State finance panel blocks PRC bid for relocation funds
Request tabled for $500K grant to help fund office switch, making way for new early childhood ed department
A state finance board has suspended consideration of an emergency funding request from the Public Regulation Commission to help cover the cost of moving to a new office.
The PRC’s current office will soon become the site of the new Early Childhood Education and Care Department, one of Gov. Michelle Lujan Grisham’s key priorities during the regular 2020 legislative session.

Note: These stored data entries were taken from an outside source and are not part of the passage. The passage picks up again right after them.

import Summits.HodgeConjecture.CorCM.HypLiu418.A3Liu418GSCentralPlug
import HarnessLib

/-!
# GS-6 glue, the PLUG TAIL `(M, q, hfac)` of the face decomposition package, generic behind an abstract cast

Cell hodgecm-mathlib (D-0151), crux `HLiu418` (stmt-HodgeConjecture-24832), line `a3_liu418`, the (β) hoist of [Liu2021, Thm. D.6 (1)]
(SPEC `A-plan/GS6-HOIST-SPEC.md` §9; placement row S-4δ).  Namespace `Summit.HodgeConjecture.CorCM.Lines.A3Liu418`; sequel of
`A3Liu418GSCentralPlug` (the G2c plug at the adapted split face: `plugRho₁/₂`, `plugChi`, `plugPhi`, `plugE`, `plugRho`, `plugRho'`,
`exists_factor_slice_mem_omegaHom_plug'`).  THEOREMS ONLY (no definition, no named fact, no instance, no `sorry`).

What is proved, generically over the plug's own data `(S, …, N₁ N₂ eV e₁ e₂ J₁ J₂, …, a, s/s₁f/s₂, hχV, χface, θ)` and an ABSTRACT
identification `C : X ≃ₗ[ℂ] Coinv (ω_f[J₁ ⊕ᶠ J₂] ⇂ U(⟨a⟩)) χ_W` of some `U(J⋆)(𝔸_f)`-module `X` intertwining `ρ_X` with the plug
representation `ω_χ ∘ (· ⊕ᶠ 1) ∘ θ` (`hC`):

* `exists_factor_slice_mem_omegaHom_cast` — per occurring central character `ψ`: for `f′ ∈ Hom_{U(J⋆)}(ι′ ∘ ρ_X, ℚ_ℓ^{ac} ⊗ H¹_ét)`,
  `p_ψ ∘ f′ = g ∘ ((plugE ⊗ 1) ∘ q_ψ̃ ∘ Φ_plug ∘ C)` with every slice `u ↦ g (u ⊗ m)` in `Hom(ι′ ∘ (rhoVAtLine[J₁] … a ψ̃ ∘ θ), …)`
  (= `exists_factor_slice_mem_omegaHom_plug'` applied to `f′ ∘ C⁻¹`);
* `exists_plugTail` — the packaged tail `∃ (M : OccWeight … → ModuleCat ℂ) (q : ∀ i, X →ₗ[ℂ] ω⋆(a, χ_i) ⊗ M i), ∀ i, ∀ f′, ∃ g, …`
  of `DecompositionAtFaceAdapted` (`A3Liu418GSThmD6OneCurve`), with `M i := Coinv (ω_f[J₂] through the line) (χ″·ψ̃ᵢ⁻¹)` and
  `q i := ((plugE ⊗ 1) ∘ q_ψ̃ᵢ ∘ Φ_plug) ∘ C`.

At the GS face (`A3Liu418GSFrobeniusOfThmD6`) `X := ω_{D′}(ν, ε′, χ′)` (the `UniformOmega` spelling of the adapted face model) and `C`
is `exists_omegaFaceCast` (`A3Liu418GSOmegaFaceCast`); stating the tail over an ABSTRACT `X` keeps the face model's module instances out
of every `LinearMap` built here, and stating the per-label step with a SMALL goal keeps the plug's 36-argument application out of the
`∃ M q` goal (both measured necessary: the direct forms exceed 6.4 M heartbeats at `whnf`).
HC_CM is proved only modulo the 7 printed citations until rung 0 closes; nothing of [Liu2021] is asserted here.

References: [Liu2021] Y. Liu, *Fourier–Jacobi cycles and arithmetic relative trace formula*, Camb. J. Math. 9 (2021) = arXiv:2102.11518,
proof of Thm. 4.15 (FJcycle.tex l. 2199–2212), App. D §D.1 Step 3 (l. 5221); [GelbartRogawski1991] S. Gelbart, J. Rogawski,
*L-functions and Fourier–Jacobi coefficients for the unitary group U(3)*, Invent. Math. 105 (1991), §3.1 Prop. 3.1.1 p. 455.

PRE-SPLIT (director hodgecm-mathlib s168 (1)(d) ∕ A-plan1 (g12) 18:24:37Z rule «> 150 CPU-s ⇒ pieces ≤ 150 before filing»; cutter A-p18 (g10)): this module
`A3Liu418GSCentralPlugTailCast` carries `exists_factor_slice_mem_omegaHom_cast` ALONE (≈ 80–150 CPU-s synchronous on the farm) and the sequel
`A3Liu418GSCentralPlugTail` carries `exists_plugTail` (≈ 90 CPU-s); declarations BYTE-IDENTICAL to A-p19 (g10)՚s report-first e893fc5872862207, same namespace,
same variable block, unchanged fully-qualified names (imports the S-3b module `A3Liu418GSCentralPlug` unchanged — operator-split/shim shape).
-/

set_option autoImplicit false

noncomputable section

namespace Summit.HodgeConjecture.CorCM.Lines.A3Liu418

open CategoryTheory NumberField IsDedekindDomain
open scoped TensorProduct Classical
open Literature.AlgebraicGeometry.Motives
open Literature.AlgebraicGeometry.ShimuraVarieties.UnitaryCanonicalModel
open Literature.NumberTheory.Automorphic Literature.NumberTheory.Automorphic.UnitaryGroup
open Literature.NumberTheory.Automorphic.Liu2021 Literature.NumberTheory.Automorphic.Liu2021.AppendixC
open Summit.HodgeConjecture.CorCM.Model Summit.HodgeConjecture.CorCM.Model.HComp
open Literature.RepresentationTheory Literature.RepresentationTheory.TwistedCoinv
open Literature.NumberTheory.GelbartRogawski1991 Literature.NumberTheory.GelbartRogawski1991.UnitaryDualPair
open Literature.NumberTheory.GelbartRogawski1991.UnitaryDualPair.WeilCoinv
open Literature.NumberTheory.Weil1964

section G2cPlugTail

variable {F : CMField} {ι₁ : F →+* ℂ} {Jstar : Matrix (Fin 2) (Fin 2) F}
  {K₀ : C5.OpenCompactSubgroup ↥(finAdelic (↥(maximalRealSubfield F)) F (IsCMField.complexConj F) 2 Jstar)}
  (S : RecordSystemGS F Jstar ι₁ K₀)
  (hU7ₛ : S.HeckeTranslateDefinedOver) (hLQ : S.IsLevelQuotient) (h4 : 4 ≤ Module.finrank ℚ F) (isoₛ : ℕ → Prop)
  (ℓ : ℕ) [Fact ℓ.Prime] (ι' : ℂ ≃+* AlgebraicClosure ℚ_[ℓ])
  -- (f1-adapted) data at `(F⁺, F, c̄)`, `M := 1`, `J_W := JW a`
  (N₁ N₂ : ℕ) {n n₁ n₂ : ℕ}
  (eV : Fin (N₁ + N₂) × Fin 1 ≃ Fin n) (e₁ : Fin N₁ × Fin 1 ≃ Fin n₁) (e₂ : Fin N₂ × Fin 1 ≃ Fin n₂)
  (J₁ : Matrix (Fin N₁) (Fin N₁) (F : Type)) (J₂ : Matrix (Fin N₂) (Fin N₂) (F : Type))
  {T₁ : Matrix (Fin N₁) (Fin N₁) ↥(maximalRealSubfield (F : Type))} {T₂ : Matrix (Fin N₂) (Fin N₂) ↥(maximalRealSubfield (F : Type))}
  {δ : (F : Type)} (hcδ : (IsCMField.complexConj (F : Type)) δ = -δ) (hδ : δ ≠ 0) {d : ↥(maximalRealSubfield (F : Type))} (hd : δ * δ = algebraMap ↥(maximalRealSubfield (F : Type)) (F : Type) d)
  (h₁ : T₁.IsSymm) (h₂ : T₂.IsSymm) (h₁d : IsUnit T₁.det) (h₂d : IsUnit T₂.det) (hVd : IsUnit (finSum N₁ N₂ T₁ T₂).det)
  (hJ₁ : J₁ = T₁.map (algebraMap ↥(maximalRealSubfield (F : Type)) (F : Type))) (hJ₂ : J₂ = T₂.map (algebraMap ↥(maximalRealSubfield (F : Type)) (F : Type)))
  (a : (↥(maximalRealSubfield (F : Type)))ˣ)
  {s : ↥(adelicPair ↥(maximalRealSubfield (F : Type)) (F : Type) (IsCMField.complexConj (F : Type)) (N₁ + N₂) 1 (finSum N₁ N₂ J₁ J₂) (Def411WeilCarriers.JW ↥(maximalRealSubfield (F : Type)) (F : Type) a)) →*
    adelicMpCont ↥(maximalRealSubfield (F : Type)) (Fin n) (adelicGram ↥(maximalRealSubfield (F : Type)) eV (finSum N₁ N₂ T₁ T₂) (Def411WeilCarriers.TW ↥(maximalRealSubfield (F : Type)) a))}
  {s₁f : ∀ b : (↥(maximalRealSubfield (F : Type)))ˣ, ↥(adelicPair ↥(maximalRealSubfield (F : Type)) (F : Type) (IsCMField.complexConj (F : Type)) N₁ 1 J₁ (Def411WeilCarriers.JW ↥(maximalRealSubfield (F : Type)) (F : Type) b)) →*
    adelicMpCont ↥(maximalRealSubfield (F : Type)) (Fin n₁) (adelicGram ↥(maximalRealSubfield (F : Type)) e₁ T₁ (Def411WeilCarriers.TW ↥(maximalRealSubfield (F : Type)) b))}
  {s₂ : ↥(adelicPair ↥(maximalRealSubfield (F : Type)) (F : Type) (IsCMField.complexConj (F : Type)) N₂ 1 J₂ (Def411WeilCarriers.JW ↥(maximalRealSubfield (F : Type)) (F : Type) a)) →*
    adelicMpCont ↥(maximalRealSubfield (F : Type)) (Fin n₂) (adelicGram ↥(maximalRealSubfield (F : Type)) e₂ T₂ (Def411WeilCarriers.TW ↥(maximalRealSubfield (F : Type)) a))}
  (hs : (splittingDatum ↥(maximalRealSubfield (F : Type)) (F : Type) (IsCMField.complexConj (F : Type)) (N₁ + N₂) 1 eV (finSum N₁ N₂ J₁ J₂) (Def411WeilCarriers.JW ↥(maximalRealSubfield (F : Type)) (F : Type) a) hcδ hδ hd
    (isSymm_finSum h₁ h₂) (Def411WeilCarriers.isSymm_TW ↥(maximalRealSubfield (F : Type)) a) hVd (Def411WeilCarriers.isUnit_det_TW ↥(maximalRealSubfield (F : Type)) a)
    (finSum_eq_map_finSum ↥(maximalRealSubfield (F : Type)) (F : Type) N₁ N₂ J₁ J₂ hJ₁ hJ₂) (Def411WeilCarriers.JW_eq ↥(maximalRealSubfield (F : Type)) (F : Type) a)).IsCompatible s)
  (hs₁f : ∀ b : (↥(maximalRealSubfield (F : Type)))ˣ, (splittingDatum ↥(maximalRealSubfield (F : Type)) (F : Type) (IsCMField.complexConj (F : Type)) N₁ 1 e₁ J₁ (Def411WeilCarriers.JW ↥(maximalRealSubfield (F : Type)) (F : Type) b) hcδ hδ hd h₁
    (Def411WeilCarriers.isSymm_TW ↥(maximalRealSubfield (F : Type)) b) h₁d (Def411WeilCarriers.isUnit_det_TW ↥(maximalRealSubfield (F : Type)) b) hJ₁
    (Def411WeilCarriers.JW_eq ↥(maximalRealSubfield (F : Type)) (F : Type) b)).IsCompatible (s₁f b))
  (hs₂ : (splittingDatum ↥(maximalRealSubfield (F : Type)) (F : Type) (IsCMField.complexConj (F : Type)) N₂ 1 e₂ J₂ (Def411WeilCarriers.JW ↥(maximalRealSubfield (F : Type)) (F : Type) a) hcδ hδ hd h₂
    (Def411WeilCarriers.isSymm_TW ↥(maximalRealSubfield (F : Type)) a) h₂d (Def411WeilCarriers.isUnit_det_TW ↥(maximalRealSubfield (F : Type)) a) hJ₂
    (Def411WeilCarriers.JW_eq ↥(maximalRealSubfield (F : Type)) (F : Type) a)).IsCompatible s₂)
  (hχV : ∀ g₁ : ↥(adelic ↥(maximalRealSubfield (F : Type)) (F : Type) (IsCMField.complexConj (F : Type)) N₁ J₁), mpSeesawCharLeft ↥(maximalRealSubfield (F : Type)) (F : Type) (IsCMField.complexConj (F : Type)) N₁ N₂ 1 eV e₁ e₂ J₁ J₂ (Def411WeilCarriers.JW ↥(maximalRealSubfield (F : Type)) (F : Type) a) hcδ hδ hd h₁ h₂ (Def411WeilCarriers.isSymm_TW ↥(maximalRealSubfield (F : Type)) a) h₁d h₂d (Def411WeilCarriers.isUnit_det_TW ↥(maximalRealSubfield (F : Type)) a) hVd hJ₁ hJ₂ (Def411WeilCarriers.JW_eq ↥(maximalRealSubfield (F : Type)) (F : Type) a) hs (hs₁f a) hs₂ ((g₁, 1), 1) = 1)
  (χface : Def411WeilCarriers.Chi ↥(maximalRealSubfield (F : Type)) (F : Type) (IsCMField.complexConj (F : Type)))
  (θ : ↥(finAdelic (↥(maximalRealSubfield F)) F (IsCMField.complexConj F) 2 Jstar) →* ↥(finAdelic ↥(maximalRealSubfield (F : Type)) (F : Type) (IsCMField.complexConj (F : Type)) N₁ J₁))

set_option maxHeartbeats 6400000 in -- measured (1.6 M, 3.2 M] (statement `whnf`) in the by-paste harness (A-p19 (g10) O5, 2× envelope)
include e₂ h₂d hs₂ hχV in
/-- **The per-label factorisation behind an abstract cast** (A-p12՚s `exists_factor_slice_mem_omegaHom_plug′` read through `C : X ≃ Dom`): for an
occurring central character `ψ` and `f′ ∈ Hom_{U(J⋆)}(ι′ ∘ ρ_X, ℚ_ℓ^{ac} ⊗ H¹_ét)`, `p_ψ ∘ f′ = g ∘ ((plugE ⊗ 1) ∘ q_ψ̃ ∘ Φ_plug ∘ C)` with slices in
`Hom(ι′ ∘ (rhoVAtLine[J₁] … a ψ̃ ∘ θ), …)`.  Small statement on purpose (the `∃ M q` packaging is `exists_plugTail`).
[cite: Liu2021, proof of Thm. 4.15 (FJcycle.tex l. 2199–2212); App. D §D.1 Step 3 (l. 5221)] -/
theorem exists_factor_slice_mem_omegaHom_cast
    (hθ : ∀ z : ↥(finAdelicOne ↥(maximalRealSubfield (F : Type)) (F : Type) (IsCMField.complexConj (F : Type))), θ (finAdelicCenter ↥(maximalRealSubfield (F : Type)) (F : Type) (IsCMField.complexConj (F : Type)) 2 Jstar z) = finAdelicCenter ↥(maximalRealSubfield (F : Type)) (F : Type) (IsCMField.complexConj (F : Type)) N₁ J₁ z)
    {X : Type} [AddCommGroup X] [Module ℂ X]
    (ρX : Representation ℂ ↥(finAdelic (↥(maximalRealSubfield F)) F (IsCMField.complexConj F) 2 Jstar) X)
    (C : X ≃ₗ[ℂ] Coinv (finPairRepW ↥(maximalRealSubfield (F : Type)) (F : Type) (IsCMField.complexConj (F : Type)) (N₁ + N₂) 1 eV (finSum N₁ N₂ J₁ J₂) (Def411WeilCarriers.JW ↥(maximalRealSubfield (F : Type)) (F : Type) a) hcδ hδ hd (isSymm_finSum h₁ h₂) (Def411WeilCarriers.isSymm_TW ↥(maximalRealSubfield (F : Type)) a) hVd (Def411WeilCarriers.isUnit_det_TW ↥(maximalRealSubfield (F : Type)) a) (finSum_eq_map_finSum ↥(maximalRealSubfield (F : Type)) (F : Type) N₁ N₂ J₁ J₂ hJ₁ hJ₂) (Def411WeilCarriers.JW_eq ↥(maximalRealSubfield (F : Type)) (F : Type) a) hs) (Def411WeilCarriers.lineChar ↥(maximalRealSubfield (F : Type)) (F : Type) (IsCMField.complexConj (F : Type)) a χface.1))
    (hC : ∀ (u : ↥(finAdelic (↥(maximalRealSubfield F)) F (IsCMField.complexConj F) 2 Jstar)) (w : Coinv (finPairRepW ↥(maximalRealSubfield (F : Type)) (F : Type) (IsCMField.complexConj (F : Type)) (N₁ + N₂) 1 eV (finSum N₁ N₂ J₁ J₂) (Def411WeilCarriers.JW ↥(maximalRealSubfield (F : Type)) (F : Type) a) hcδ hδ hd (isSymm_finSum h₁ h₂) (Def411WeilCarriers.isSymm_TW ↥(maximalRealSubfield (F : Type)) a) hVd (Def411WeilCarriers.isUnit_det_TW ↥(maximalRealSubfield (F : Type)) a) (finSum_eq_map_finSum ↥(maximalRealSubfield (F : Type)) (F : Type) N₁ N₂ J₁ J₂ hJ₁ hJ₂) (Def411WeilCarriers.JW_eq ↥(maximalRealSubfield (F : Type)) (F : Type) a) hs) (Def411WeilCarriers.lineChar ↥(maximalRealSubfield (F : Type)) (F : Type) (IsCMField.complexConj (F : Type)) a χface.1)),
      C.symm (plugRho N₁ N₂ eV J₁ J₂ hcδ hδ hd h₁ h₂ hVd hJ₁ hJ₂ a hs χface θ u w) = ρX u (C.symm w))
    (ψ : ↥(finAdelicOne ↥(maximalRealSubfield (F : Type)) (F : Type) (IsCMField.complexConj (F : Type))) →* (AlgebraicClosure ℚ_[ℓ])ˣ) {v : AlgebraicClosure ℚ_[ℓ] ⊗[ℚ_[ℓ]] (sec42DataGS S h4 isoₛ).etaleH1Tower ℓ}
    (hv : weightProj (rhoEtCenterGSExt S hU7ₛ hLQ h4 isoₛ ℓ (AlgebraicClosure ℚ_[ℓ])) (exists_finiteIndex_forall_rhoEtCenterGSExt_eq S hU7ₛ hLQ h4 isoₛ ℓ (AlgebraicClosure ℚ_[ℓ])) ψ v ≠ 0)
    {f' : X →ₛₗ[(ι' : ℂ →+* AlgebraicClosure ℚ_[ℓ])] AlgebraicClosure ℚ_[ℓ] ⊗[ℚ_[ℓ]] (sec42DataGS S h4 isoₛ).etaleH1Tower ℓ} (hf' : f' ∈ (etaleHeckeDatumGS S hU7ₛ hLQ h4 isoₛ ℓ).omegaHom ι' ρX) :
    ∃ g : Def411WeilCarriers.omegaAtLine ↥(maximalRealSubfield (F : Type)) (F : Type) (IsCMField.complexConj (F : Type)) N₁ e₁ J₁ hcδ hδ hd h₁ h₁d hJ₁ hs₁f a (chiOfWeight S hU7ₛ hLQ h4 isoₛ ℓ ι' ψ hv) ⊗[ℂ] Coinv (plugRho₂ N₂ e₂ J₂ hcδ hδ hd h₂ h₂d hJ₂ a hs₂) (plugChi N₁ N₂ eV e₁ e₂ J₁ J₂ hcδ hδ hd h₁ h₂ h₁d h₂d hVd hJ₁ hJ₂ a hs hs₁f hs₂ χface * (psiTilde ℓ ι' ψ)⁻¹) →ₛₗ[(ι' : ℂ →+* AlgebraicClosure ℚ_[ℓ])] AlgebraicClosure ℚ_[ℓ] ⊗[ℚ_[ℓ]] (sec42DataGS S h4 isoₛ).etaleH1Tower ℓ,
      (∀ w : X, weightProj (rhoEtCenterGSExt S hU7ₛ hLQ h4 isoₛ ℓ (AlgebraicClosure ℚ_[ℓ])) (exists_finiteIndex_forall_rhoEtCenterGSExt_eq S hU7ₛ hLQ h4 isoₛ ℓ (AlgebraicClosure ℚ_[ℓ])) ψ (f' w) =
        g (((((TensorProduct.congr (plugE S hU7ₛ hLQ h4 isoₛ ℓ ι' N₁ e₁ J₁ hcδ hδ hd h₁ h₁d hJ₁ a hs₁f ψ hv) (LinearEquiv.refl ℂ (Coinv (plugRho₂ N₂ e₂ J₂ hcδ hδ hd h₂ h₂d hJ₂ a hs₂) (plugChi N₁ N₂ eV e₁ e₂ J₁ J₂ hcδ hδ hd h₁ h₂ h₁d h₂d hVd hJ₁ hJ₂ a hs hs₁f hs₂ χface * (psiTilde ℓ ι' ψ)⁻¹)))).toLinearMap :) ∘ₗ
          ((coinvTprodQuot (plugRho₁ N₁ e₁ J₁ hcδ hδ hd h₁ h₁d hJ₁ a hs₁f) (plugRho₂ N₂ e₂ J₂ hcδ hδ hd h₂ h₂d hJ₂ a hs₂) (plugChi N₁ N₂ eV e₁ e₂ J₁ J₂ hcδ hδ hd h₁ h₂ h₁d h₂d hVd hJ₁ hJ₂ a hs hs₁f hs₂ χface) (psiTilde ℓ ι' ψ) :) ∘ₗ
            ((plugPhi N₁ N₂ eV e₁ e₂ J₁ J₂ hcδ hδ hd h₁ h₂ h₁d h₂d hVd hJ₁ hJ₂ a hs hs₁f hs₂ hχV χface).toLinearMap :))) ∘ₗ (C.toLinearMap :)) w)) ∧
      ∀ m : Coinv (plugRho₂ N₂ e₂ J₂ hcδ hδ hd h₂ h₂d hJ₂ a hs₂) (plugChi N₁ N₂ eV e₁ e₂ J₁ J₂ hcδ hδ hd h₁ h₂ h₁d h₂d hVd hJ₁ hJ₂ a hs hs₁f hs₂ χface * (psiTilde ℓ ι' ψ)⁻¹), g.comp ((TensorProduct.mk ℂ (Def411WeilCarriers.omegaAtLine ↥(maximalRealSubfield (F : Type)) (F : Type) (IsCMField.complexConj (F : Type)) N₁ e₁ J₁ hcδ hδ hd h₁ h₁d hJ₁ hs₁f a (chiOfWeight S hU7ₛ hLQ h4 isoₛ ℓ ι' ψ hv)) (Coinv (plugRho₂ N₂ e₂ J₂ hcδ hδ hd h₂ h₂d hJ₂ a hs₂) (plugChi N₁ N₂ eV e₁ e₂ J₁ J₂ hcδ hδ hd h₁ h₂ h₁d h₂d hVd hJ₁ hJ₂ a hs hs₁f hs₂ χface * (psiTilde ℓ ι' ψ)⁻¹))).flip m) ∈
        (etaleHeckeDatumGS S hU7ₛ hLQ h4 isoₛ ℓ).omegaHom ι' (plugRho' S hU7ₛ hLQ h4 isoₛ ℓ ι' N₁ e₁ J₁ hcδ hδ hd h₁ h₁d hJ₁ a hs₁f θ ψ hv) := by
  -- `f′ ∘ C⁻¹` is a homomorphism out of the plug representation
  have hf'' : f'.comp C.symm.toLinearMap ∈ (etaleHeckeDatumGS S hU7ₛ hLQ h4 isoₛ ℓ).omegaHom ι' (plugRho N₁ N₂ eV J₁ J₂ hcδ hδ hd h₁ h₂ hVd hJ₁ hJ₂ a hs χface θ) := by
    intro u w
    rw [LinearMap.comp_apply, LinearEquiv.coe_toLinearMap, hC, hf' u (C.symm w), LinearMap.comp_apply, LinearEquiv.coe_toLinearMap]
  obtain ⟨g, hg', hgmem⟩ := exists_factor_slice_mem_omegaHom_plug' S hU7ₛ hLQ h4 isoₛ ℓ ι' N₁ N₂ eV e₁ e₂ J₁ J₂ hcδ hδ hd h₁ h₂ h₁d h₂d
    hVd hJ₁ hJ₂ a hs hs₁f hs₂ hχV χface θ hθ ψ hv hf''
  refine ⟨g, fun w => ?_, hgmem⟩
  have hw := hg' (C w)
  rw [LinearMap.comp_apply, LinearEquiv.coe_toLinearMap, LinearEquiv.symm_apply_apply] at hw
  rw [hw]
  rfl

end G2cPlugTail

end Summit.HodgeConjecture.CorCM.Lines.A3Liu418

end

The finance board, an arm of the state Department of Finance and Administration, this week tabled the emergency request for a $501,041 grant, the PRC disclosed Thursday.
“The PRC believes the request meets all the statutory criteria to be granted an emergency grant from the Board of Finance,” the commission said in a statement. “A current emergency does exist which severely hampers the quality of government service to the people of New Mexico. The lack of office space to conduct day-to-day business incapacitates the PRC.”
The statement went on to say the commission is already making adjustments to its budget after a 4 percent cut to its fiscal year 2021 operating budget of $853,272 and is hamstrung by a hiring freeze for open positions imposed by the State Personnel Office, PRC chief of staff Jason Montoya has said.
The reduction was part of across-theboard slashes to the state budget Lujan Grisham approved after a special session prompted by the pandemic’s severe hits to state coffers.
“I am very concerned with the move during COVID-19,” PRC Chairwoman Theresa Becenti-Aguilar said in a statement.
“We have been working off-site since March, and it’s been very frustrating to get answers from General Services Department to find a new office space.”
In March, PRC commissioners expressed frustration with the order to vacate their longtime office, where they’ve held meetings and conducted business since 2009.
The General Services Department that month informed PRC’s Montoya in a three-sentence letter that said pursuant to the state’s authority outlined in the Property Control Act, it “intends to terminate the agreement effective June 30, 2020.”
The move-out date has been extended until Sept. 30, said Liberty Manabat, a spokeswoman for the PRC.